BH - Super insightful and I agree with most of the Note. One area I see differently relates to:
“. . . adjust to the new global regime where the US is just another country, albeit the most powerful of those countries.”
During the Great Ravine, I don’t think it’s a given that the US will always be the most powerful nation. (As I give voice to that, it is not lost on me that that’s probably an unpopular take.)
For every Ph.D. that the US graduates, China graduates ten. Something like 70% of the EV batteries ever made have been made in China. When it comes to AI and quantum computing, they’re running neck and neck with America.

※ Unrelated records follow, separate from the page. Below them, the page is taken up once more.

/-! ### The Fourier transform of the trapezoid -/

/-- Antiderivative for the left ramp: `d/dv [((v+2)/(2c) - 1/(2c²)) e^{cv}] = ((v+2)/2) e^{cv}`. [folklore] -/
theorem hasDerivAt_leftRamp {c : ℂ} (hc : c ≠ 0) (v : ℝ) :
    HasDerivAt (fun u : ℝ => (((u : ℂ) + 2) / (2 * c) - 1 / (2 * c ^ 2)) * cexp (c * u))
      ((((v : ℂ) + 2) / 2) * cexp (c * v)) v := by
  have h1 : HasDerivAt (fun u : ℝ => ((u : ℂ) + 2) / (2 * c) - 1 / (2 * c ^ 2)) (1 / (2 * c)) v := by
    have := ((hasDerivAt_id (v : ℂ)).add_const (2 : ℂ)).div_const (2 * c) |>.sub_const (1 / (2 * c ^ 2))
    simpa using this.comp_ofReal
  have h2 : HasDerivAt (fun u : ℝ => cexp (c * u)) (c * cexp (c * v)) v := by
    have := ((hasDerivAt_id (v : ℂ)).const_mul c).cexp
    simpa [mul_comm] using this.comp_ofReal
  have h := h1.mul h2
  simp only [Pi.mul_def] at h
  exact h.congr_deriv (by field_simp; ring)

/-- Antiderivative for the right ramp: `d/dv [((L+δ-v)/(δc) + 1/(δc²)) e^{cv}] = ((L+δ-v)/δ) e^{cv}`. [folklore] -/
theorem hasDerivAt_rightRamp {c : ℂ} (hc : c ≠ 0) (hδ : δ ≠ 0) (L : ℝ) (v : ℝ) :
    HasDerivAt (fun u : ℝ => (((L : ℂ) + δ - u) / (δ * c) + 1 / (δ * c ^ 2)) * cexp (c * u))
      ((((L : ℂ) + δ - v) / δ) * cexp (c * v)) v := by
  have hδ' : (δ : ℂ) ≠ 0 := Complex.ofReal_ne_zero.mpr hδ
  have h1 : HasDerivAt (fun u : ℝ => ((L : ℂ) + δ - u) / (δ * c) + 1 / (δ * c ^ 2)) (-1 / (δ * c)) v := by
    have := (((hasDerivAt_id (v : ℂ)).const_sub ((L : ℂ) + δ)).div_const (δ * c)).add_const (1 / (δ * c ^ 2))
    simpa [neg_div] using this.comp_ofReal
  have h2 : HasDerivAt (fun u : ℝ => cexp (c * u)) (c * cexp (c * v)) v := by
    have := ((hasDerivAt_id (v : ℂ)).const_mul c).cexp
    simpa [mul_comm] using this.comp_ofReal
  have h := h1.mul h2
  simp only [Pi.mul_def] at h
  exact h.congr_deriv (by field_simp; ring)

/-- Antiderivative for the plateau: `d/dv [e^{cv}/c] = e^{cv}`. [folklore] -/
theorem hasDerivAt_plateau {c : ℂ} (hc : c ≠ 0) (v : ℝ) :
    HasDerivAt (fun u : ℝ => cexp (c * u) / c) (cexp (c * v)) v := by
  have h2 : HasDerivAt (fun u : ℝ => cexp (c * u)) (c * cexp (c * v)) v := by
    have := ((hasDerivAt_id (v : ℂ)).const_mul c).cexp
    simpa [mul_comm] using this.comp_ofReal
  exact (h2.div_const c).congr_deriv (by field_simp)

I’m not saying that China will be the most powerful nation during the Great Ravine. Simply, that it might be too close to call. While I hope the US keeps its pole position, my sense is that it could go either way, including slipping into a draw that lasts a couple decades.
Nuclear fusion, AGI, or some other black swan event (e.g. coronal mass ejection) likely tips the scales definitively in one super power’s favor (with the former being more likely to occur in the US).